━━━ Records for the task ━━━

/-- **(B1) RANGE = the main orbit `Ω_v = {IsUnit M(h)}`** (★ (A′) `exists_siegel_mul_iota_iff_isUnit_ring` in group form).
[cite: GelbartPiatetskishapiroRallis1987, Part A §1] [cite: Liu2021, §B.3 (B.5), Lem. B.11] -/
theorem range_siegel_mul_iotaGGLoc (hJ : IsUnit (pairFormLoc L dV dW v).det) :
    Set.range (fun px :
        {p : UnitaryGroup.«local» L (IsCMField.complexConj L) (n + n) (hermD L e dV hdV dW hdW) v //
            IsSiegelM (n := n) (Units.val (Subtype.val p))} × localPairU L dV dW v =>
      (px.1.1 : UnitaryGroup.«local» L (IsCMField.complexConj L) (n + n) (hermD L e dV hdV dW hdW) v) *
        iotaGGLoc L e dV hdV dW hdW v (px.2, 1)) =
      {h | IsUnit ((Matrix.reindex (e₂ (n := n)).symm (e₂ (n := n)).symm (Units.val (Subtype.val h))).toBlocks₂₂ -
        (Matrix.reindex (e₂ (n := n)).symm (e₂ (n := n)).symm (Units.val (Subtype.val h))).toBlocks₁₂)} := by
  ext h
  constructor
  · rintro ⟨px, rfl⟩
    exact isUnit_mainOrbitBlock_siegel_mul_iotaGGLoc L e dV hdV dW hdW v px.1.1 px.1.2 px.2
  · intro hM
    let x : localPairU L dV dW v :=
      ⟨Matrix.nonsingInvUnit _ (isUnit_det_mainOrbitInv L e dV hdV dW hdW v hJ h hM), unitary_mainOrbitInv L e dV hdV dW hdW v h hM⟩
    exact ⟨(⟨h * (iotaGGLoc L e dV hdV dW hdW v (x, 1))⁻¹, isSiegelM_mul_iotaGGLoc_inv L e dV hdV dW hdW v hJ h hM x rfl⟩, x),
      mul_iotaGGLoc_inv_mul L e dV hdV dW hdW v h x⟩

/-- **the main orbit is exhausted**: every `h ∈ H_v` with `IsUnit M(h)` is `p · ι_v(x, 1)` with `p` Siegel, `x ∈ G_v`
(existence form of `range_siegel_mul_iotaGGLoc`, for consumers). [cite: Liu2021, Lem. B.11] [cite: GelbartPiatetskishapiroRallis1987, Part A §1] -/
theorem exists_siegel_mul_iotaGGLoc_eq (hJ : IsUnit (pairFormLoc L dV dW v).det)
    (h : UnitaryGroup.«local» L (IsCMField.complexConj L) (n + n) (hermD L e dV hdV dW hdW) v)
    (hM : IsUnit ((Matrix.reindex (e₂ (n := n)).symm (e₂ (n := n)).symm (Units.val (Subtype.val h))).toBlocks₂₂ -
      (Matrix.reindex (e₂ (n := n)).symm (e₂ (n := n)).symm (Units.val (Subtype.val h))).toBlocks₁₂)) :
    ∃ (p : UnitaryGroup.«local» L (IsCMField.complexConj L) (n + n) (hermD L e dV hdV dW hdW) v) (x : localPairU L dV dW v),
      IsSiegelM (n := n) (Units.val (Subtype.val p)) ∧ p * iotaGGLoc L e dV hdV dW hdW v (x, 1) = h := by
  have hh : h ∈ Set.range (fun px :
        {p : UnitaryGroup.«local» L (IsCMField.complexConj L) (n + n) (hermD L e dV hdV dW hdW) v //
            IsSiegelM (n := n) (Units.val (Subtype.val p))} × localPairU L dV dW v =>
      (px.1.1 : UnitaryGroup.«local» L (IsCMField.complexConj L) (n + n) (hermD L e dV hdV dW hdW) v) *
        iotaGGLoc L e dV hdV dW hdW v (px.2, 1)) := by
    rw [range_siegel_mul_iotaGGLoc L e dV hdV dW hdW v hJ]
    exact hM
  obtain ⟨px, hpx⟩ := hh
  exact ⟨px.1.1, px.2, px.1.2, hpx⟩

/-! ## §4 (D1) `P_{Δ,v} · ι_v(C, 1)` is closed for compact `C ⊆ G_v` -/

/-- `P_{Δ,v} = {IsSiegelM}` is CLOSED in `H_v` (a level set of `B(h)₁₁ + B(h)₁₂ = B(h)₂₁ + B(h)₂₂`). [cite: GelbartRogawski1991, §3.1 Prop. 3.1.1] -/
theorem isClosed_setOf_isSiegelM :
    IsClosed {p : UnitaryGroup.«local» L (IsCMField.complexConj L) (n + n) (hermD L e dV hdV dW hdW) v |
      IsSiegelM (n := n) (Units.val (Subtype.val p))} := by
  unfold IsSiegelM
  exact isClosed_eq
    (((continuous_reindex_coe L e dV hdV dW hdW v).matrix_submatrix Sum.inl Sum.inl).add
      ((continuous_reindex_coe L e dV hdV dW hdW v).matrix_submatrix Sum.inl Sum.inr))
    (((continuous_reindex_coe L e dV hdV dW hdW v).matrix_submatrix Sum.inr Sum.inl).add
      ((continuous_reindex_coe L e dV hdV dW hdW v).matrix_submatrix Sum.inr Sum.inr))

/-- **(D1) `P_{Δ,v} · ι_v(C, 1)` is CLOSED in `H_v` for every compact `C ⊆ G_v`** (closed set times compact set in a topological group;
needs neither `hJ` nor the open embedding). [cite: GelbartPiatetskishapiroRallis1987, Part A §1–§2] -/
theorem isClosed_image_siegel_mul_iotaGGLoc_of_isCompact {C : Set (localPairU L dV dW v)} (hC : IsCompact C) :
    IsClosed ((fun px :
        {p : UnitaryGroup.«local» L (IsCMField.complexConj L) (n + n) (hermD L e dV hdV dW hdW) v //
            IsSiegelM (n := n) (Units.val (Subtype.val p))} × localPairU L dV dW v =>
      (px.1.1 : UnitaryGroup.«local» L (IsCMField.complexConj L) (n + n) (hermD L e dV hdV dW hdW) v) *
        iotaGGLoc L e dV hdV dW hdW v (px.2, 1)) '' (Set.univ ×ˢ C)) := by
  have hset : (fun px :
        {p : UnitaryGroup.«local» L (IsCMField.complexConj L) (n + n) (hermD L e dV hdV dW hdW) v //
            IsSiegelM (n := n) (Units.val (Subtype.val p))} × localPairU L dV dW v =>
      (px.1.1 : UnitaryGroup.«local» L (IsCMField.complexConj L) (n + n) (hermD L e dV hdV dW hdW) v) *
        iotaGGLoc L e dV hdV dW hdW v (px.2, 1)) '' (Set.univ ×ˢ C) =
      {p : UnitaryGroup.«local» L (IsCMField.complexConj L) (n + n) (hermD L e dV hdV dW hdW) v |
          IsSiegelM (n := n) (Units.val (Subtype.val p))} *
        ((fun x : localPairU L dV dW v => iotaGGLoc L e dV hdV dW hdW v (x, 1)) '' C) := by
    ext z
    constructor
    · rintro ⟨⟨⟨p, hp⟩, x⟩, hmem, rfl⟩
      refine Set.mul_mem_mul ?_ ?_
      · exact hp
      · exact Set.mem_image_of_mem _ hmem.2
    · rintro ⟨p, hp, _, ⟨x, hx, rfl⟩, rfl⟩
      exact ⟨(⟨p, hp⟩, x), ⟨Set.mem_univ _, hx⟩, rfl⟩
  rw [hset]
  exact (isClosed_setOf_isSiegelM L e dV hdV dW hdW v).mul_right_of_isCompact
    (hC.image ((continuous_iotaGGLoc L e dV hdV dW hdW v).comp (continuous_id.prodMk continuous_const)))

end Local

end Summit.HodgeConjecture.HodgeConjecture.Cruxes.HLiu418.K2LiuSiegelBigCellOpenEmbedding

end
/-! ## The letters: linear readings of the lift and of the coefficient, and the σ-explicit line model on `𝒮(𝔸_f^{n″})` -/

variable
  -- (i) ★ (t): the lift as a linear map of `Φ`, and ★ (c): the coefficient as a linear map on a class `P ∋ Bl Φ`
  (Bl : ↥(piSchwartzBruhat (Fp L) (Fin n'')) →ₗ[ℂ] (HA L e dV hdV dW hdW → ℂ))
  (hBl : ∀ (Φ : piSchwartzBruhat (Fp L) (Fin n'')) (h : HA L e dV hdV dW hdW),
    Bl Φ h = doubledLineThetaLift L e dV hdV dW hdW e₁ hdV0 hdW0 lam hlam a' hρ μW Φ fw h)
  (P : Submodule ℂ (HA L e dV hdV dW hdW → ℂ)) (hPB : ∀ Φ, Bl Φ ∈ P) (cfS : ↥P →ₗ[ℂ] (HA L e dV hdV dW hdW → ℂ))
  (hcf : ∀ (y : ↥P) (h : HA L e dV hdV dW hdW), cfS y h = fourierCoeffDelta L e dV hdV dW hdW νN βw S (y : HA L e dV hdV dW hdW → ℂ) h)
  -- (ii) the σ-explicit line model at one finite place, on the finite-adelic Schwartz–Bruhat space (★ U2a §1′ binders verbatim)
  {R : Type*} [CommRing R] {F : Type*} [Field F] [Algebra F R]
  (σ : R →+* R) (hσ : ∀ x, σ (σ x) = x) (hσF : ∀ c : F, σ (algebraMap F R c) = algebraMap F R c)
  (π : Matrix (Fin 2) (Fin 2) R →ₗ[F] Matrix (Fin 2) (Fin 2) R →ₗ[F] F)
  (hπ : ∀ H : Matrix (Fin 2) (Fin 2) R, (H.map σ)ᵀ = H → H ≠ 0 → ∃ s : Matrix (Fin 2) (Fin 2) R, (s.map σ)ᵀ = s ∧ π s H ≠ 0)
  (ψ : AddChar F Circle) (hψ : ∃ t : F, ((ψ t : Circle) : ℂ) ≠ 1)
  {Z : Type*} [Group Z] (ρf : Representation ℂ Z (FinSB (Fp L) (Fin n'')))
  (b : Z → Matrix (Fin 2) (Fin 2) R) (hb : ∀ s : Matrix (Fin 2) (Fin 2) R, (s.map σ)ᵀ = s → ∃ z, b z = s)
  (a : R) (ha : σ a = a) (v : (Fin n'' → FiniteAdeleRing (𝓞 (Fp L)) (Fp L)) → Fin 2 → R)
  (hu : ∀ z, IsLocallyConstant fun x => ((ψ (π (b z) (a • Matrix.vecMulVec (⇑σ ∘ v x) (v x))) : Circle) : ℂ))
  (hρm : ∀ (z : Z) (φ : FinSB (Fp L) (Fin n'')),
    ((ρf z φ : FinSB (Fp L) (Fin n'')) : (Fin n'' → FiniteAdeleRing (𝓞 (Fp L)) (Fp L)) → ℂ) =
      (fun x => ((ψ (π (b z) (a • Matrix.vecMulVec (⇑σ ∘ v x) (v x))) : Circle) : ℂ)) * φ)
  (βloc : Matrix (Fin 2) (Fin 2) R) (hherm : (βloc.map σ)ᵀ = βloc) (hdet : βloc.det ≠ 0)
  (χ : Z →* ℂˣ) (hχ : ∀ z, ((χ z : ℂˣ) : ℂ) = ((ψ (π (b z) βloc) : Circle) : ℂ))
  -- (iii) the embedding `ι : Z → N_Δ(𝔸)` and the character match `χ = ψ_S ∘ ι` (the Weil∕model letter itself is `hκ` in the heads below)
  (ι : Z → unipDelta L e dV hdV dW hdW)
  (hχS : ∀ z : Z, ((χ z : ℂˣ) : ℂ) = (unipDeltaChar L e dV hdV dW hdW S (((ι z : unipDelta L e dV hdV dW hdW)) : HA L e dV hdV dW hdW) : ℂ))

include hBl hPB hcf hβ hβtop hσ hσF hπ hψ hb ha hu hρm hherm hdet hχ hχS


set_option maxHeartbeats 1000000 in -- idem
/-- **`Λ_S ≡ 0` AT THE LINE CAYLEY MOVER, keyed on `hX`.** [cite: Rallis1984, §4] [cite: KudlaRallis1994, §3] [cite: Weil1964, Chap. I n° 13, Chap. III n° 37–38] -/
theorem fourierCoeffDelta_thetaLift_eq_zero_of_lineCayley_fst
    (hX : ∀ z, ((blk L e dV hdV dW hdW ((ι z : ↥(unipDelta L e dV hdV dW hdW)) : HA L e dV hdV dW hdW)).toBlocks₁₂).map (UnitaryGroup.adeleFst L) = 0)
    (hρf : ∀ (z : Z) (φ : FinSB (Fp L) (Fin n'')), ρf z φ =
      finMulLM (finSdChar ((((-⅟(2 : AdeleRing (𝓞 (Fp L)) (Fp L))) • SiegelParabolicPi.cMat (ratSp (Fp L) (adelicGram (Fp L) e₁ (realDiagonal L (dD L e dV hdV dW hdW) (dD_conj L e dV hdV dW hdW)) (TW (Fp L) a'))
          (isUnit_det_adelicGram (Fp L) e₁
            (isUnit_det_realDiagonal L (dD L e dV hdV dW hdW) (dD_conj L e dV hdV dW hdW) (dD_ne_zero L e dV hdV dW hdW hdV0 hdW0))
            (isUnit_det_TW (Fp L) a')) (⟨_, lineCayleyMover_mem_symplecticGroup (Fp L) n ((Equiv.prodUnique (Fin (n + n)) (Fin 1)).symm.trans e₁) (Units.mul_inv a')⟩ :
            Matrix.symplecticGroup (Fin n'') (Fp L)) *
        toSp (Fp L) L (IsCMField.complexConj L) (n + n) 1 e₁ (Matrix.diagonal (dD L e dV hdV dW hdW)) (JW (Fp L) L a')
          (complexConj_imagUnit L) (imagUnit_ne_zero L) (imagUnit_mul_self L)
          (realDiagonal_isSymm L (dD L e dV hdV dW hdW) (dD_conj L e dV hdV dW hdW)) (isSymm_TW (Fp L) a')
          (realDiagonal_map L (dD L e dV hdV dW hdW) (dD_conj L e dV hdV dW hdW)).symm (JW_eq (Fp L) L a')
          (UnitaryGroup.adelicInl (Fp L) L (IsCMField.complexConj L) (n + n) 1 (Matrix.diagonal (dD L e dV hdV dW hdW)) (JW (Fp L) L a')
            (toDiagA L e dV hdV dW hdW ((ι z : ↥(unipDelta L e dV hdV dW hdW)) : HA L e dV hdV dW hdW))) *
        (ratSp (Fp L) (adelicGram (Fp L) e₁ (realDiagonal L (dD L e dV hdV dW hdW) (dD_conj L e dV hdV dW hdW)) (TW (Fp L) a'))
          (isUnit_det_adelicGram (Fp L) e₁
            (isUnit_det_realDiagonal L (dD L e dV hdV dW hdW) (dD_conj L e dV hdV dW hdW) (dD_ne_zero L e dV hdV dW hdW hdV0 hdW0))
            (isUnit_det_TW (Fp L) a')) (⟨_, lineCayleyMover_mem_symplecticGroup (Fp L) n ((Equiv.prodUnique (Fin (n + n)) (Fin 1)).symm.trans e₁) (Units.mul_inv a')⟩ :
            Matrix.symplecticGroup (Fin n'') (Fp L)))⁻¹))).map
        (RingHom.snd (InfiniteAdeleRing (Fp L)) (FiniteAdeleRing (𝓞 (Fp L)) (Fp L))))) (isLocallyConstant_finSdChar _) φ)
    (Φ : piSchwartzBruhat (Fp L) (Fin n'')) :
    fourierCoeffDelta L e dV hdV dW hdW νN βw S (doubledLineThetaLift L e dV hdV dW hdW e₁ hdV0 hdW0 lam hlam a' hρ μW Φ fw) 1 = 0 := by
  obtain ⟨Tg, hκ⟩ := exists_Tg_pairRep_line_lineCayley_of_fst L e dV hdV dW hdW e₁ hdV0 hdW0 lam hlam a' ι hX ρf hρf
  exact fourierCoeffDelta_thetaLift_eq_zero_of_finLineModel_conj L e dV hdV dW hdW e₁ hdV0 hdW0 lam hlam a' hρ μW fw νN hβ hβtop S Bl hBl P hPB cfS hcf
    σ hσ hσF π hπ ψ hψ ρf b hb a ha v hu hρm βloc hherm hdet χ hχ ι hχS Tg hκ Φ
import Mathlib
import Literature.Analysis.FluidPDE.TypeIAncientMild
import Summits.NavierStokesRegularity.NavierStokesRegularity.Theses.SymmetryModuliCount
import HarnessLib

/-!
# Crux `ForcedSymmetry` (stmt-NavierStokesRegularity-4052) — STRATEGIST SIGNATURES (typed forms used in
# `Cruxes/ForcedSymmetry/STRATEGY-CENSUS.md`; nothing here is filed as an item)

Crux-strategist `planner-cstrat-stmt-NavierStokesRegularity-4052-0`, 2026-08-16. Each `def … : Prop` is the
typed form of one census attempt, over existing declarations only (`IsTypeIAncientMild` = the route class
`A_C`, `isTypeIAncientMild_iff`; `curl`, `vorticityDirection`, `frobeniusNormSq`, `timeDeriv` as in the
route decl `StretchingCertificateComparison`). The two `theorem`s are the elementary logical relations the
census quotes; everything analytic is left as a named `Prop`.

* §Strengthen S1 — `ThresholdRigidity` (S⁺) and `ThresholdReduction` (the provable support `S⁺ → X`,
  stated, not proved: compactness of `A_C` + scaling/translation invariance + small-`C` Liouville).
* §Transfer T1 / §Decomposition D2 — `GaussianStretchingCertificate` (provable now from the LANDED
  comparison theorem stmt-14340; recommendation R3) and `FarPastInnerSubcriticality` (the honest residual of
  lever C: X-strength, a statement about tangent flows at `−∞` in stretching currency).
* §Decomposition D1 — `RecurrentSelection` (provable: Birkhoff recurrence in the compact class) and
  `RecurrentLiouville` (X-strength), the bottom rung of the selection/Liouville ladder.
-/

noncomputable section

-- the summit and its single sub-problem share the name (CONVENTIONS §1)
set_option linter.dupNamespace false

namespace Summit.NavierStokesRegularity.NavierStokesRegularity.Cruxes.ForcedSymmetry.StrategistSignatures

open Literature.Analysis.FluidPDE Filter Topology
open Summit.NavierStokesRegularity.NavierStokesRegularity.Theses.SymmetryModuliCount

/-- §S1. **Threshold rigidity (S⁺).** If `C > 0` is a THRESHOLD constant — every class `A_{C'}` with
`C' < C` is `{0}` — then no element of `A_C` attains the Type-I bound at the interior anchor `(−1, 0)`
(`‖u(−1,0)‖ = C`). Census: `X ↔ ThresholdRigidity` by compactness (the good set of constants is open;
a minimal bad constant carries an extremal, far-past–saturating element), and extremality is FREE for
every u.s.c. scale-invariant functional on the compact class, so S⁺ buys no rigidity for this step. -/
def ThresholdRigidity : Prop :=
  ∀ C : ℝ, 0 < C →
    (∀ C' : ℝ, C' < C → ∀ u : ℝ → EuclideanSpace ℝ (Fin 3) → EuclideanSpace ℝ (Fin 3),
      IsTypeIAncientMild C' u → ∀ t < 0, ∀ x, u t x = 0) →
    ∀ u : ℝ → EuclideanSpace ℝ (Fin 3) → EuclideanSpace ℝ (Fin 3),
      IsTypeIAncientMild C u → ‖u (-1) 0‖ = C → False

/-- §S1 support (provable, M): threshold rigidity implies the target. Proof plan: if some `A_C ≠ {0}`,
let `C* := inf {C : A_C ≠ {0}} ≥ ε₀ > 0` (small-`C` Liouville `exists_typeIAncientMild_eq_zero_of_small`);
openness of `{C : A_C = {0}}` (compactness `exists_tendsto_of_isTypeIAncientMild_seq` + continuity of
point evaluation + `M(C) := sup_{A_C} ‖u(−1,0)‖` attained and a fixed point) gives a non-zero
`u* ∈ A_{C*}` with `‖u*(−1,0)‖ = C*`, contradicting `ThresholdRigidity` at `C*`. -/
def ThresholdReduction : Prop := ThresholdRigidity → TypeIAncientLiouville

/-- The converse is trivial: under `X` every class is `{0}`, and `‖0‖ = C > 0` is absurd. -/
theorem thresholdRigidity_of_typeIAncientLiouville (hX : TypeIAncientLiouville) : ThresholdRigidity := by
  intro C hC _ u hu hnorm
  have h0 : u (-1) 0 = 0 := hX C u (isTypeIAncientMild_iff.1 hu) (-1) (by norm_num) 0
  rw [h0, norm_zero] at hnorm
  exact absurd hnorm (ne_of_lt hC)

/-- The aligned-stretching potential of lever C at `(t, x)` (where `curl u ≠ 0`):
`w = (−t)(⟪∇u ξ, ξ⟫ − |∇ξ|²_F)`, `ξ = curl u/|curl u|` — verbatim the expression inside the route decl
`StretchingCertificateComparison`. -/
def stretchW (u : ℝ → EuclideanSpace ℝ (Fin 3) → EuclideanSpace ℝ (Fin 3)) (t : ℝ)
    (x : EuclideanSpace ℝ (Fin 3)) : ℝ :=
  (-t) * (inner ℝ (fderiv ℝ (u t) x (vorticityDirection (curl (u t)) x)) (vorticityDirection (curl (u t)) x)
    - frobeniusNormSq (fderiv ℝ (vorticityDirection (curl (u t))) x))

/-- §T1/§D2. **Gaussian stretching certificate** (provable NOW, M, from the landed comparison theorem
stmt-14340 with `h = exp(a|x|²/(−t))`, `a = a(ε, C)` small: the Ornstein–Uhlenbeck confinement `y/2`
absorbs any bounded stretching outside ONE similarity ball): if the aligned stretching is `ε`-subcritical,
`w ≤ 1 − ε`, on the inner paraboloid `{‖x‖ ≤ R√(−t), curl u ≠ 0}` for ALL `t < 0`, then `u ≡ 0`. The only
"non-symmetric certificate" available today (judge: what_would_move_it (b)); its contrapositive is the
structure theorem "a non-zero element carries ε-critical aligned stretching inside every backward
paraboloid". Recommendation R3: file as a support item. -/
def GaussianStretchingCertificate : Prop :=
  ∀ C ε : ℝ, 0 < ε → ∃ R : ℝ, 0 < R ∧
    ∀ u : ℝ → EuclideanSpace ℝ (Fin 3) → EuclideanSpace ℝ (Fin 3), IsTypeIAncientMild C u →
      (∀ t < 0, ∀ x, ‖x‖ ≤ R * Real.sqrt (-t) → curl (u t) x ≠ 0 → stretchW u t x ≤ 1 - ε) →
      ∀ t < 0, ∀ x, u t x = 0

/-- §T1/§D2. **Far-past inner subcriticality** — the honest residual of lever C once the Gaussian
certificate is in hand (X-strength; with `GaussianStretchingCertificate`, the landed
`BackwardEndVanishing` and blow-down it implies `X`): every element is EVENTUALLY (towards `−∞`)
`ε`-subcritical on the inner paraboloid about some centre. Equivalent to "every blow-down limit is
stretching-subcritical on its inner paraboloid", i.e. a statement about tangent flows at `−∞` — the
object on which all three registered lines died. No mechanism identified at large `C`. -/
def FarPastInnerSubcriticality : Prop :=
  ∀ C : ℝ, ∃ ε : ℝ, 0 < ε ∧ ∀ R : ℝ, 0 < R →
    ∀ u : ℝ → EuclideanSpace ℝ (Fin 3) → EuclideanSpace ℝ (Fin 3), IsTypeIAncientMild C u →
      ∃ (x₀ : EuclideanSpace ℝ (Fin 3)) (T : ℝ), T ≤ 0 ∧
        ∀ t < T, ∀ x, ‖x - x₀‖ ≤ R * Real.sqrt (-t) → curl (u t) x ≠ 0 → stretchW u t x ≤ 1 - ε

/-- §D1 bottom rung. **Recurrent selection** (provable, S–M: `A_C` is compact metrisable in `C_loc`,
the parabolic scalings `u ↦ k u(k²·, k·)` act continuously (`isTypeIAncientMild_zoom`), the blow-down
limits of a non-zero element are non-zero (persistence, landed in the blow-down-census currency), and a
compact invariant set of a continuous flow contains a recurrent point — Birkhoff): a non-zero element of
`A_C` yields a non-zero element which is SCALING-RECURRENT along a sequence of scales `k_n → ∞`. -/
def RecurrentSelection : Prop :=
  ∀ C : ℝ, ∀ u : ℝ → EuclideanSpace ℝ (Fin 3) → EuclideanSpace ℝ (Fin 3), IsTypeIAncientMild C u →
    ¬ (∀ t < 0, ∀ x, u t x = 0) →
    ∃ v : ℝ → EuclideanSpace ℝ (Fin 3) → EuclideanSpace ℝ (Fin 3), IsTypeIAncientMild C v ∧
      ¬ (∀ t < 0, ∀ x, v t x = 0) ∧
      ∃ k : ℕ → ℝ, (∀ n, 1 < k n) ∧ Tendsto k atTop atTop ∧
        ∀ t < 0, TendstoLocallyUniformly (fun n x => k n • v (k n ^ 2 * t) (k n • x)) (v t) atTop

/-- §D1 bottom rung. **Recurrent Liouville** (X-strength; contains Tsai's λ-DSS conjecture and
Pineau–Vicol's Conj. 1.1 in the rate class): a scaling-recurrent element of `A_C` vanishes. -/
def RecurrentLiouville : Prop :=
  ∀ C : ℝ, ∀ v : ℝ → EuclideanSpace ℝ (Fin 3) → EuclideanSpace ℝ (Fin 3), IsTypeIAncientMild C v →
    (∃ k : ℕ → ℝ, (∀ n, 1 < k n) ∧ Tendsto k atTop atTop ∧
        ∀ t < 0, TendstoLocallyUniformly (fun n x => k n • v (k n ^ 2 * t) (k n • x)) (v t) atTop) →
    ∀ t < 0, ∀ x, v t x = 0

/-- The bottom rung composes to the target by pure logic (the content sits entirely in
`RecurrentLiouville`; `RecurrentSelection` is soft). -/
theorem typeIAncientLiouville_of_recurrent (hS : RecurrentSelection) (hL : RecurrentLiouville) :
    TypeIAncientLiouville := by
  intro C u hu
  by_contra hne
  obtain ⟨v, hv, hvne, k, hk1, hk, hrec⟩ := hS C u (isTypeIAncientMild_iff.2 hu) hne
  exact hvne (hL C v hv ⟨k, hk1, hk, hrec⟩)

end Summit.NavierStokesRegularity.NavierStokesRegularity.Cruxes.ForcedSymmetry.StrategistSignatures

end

━━━

• [Work task]
From the entries above, restate word for word the lines from the line containing "and blow-down it" to the line containing "3)) (T : ℝ), T ≤ 0 ∧", both ends included, and nothing more.

• [Response]
`BackwardEndVanishing` and blow-down it implies `X`): every element is EVENTUALLY (towards `−∞`)
`ε`-subcritical on the inner paraboloid about some centre. Equivalent to "every blow-down limit is
stretching-subcritical on its inner paraboloid", i.e. a statement about tangent flows at `−∞` — the
object on which all three registered lines died. No mechanism identified at large `C`. -/
def FarPastInnerSubcriticality : Prop :=
  ∀ C : ℝ, ∃ ε : ℝ, 0 < ε ∧ ∀ R : ℝ, 0 < R →
    ∀ u : ℝ → EuclideanSpace ℝ (Fin 3) → EuclideanSpace ℝ (Fin 3), IsTypeIAncientMild C u →
      ∃ (x₀ : EuclideanSpace ℝ (Fin 3)) (T : ℝ), T ≤ 0 ∧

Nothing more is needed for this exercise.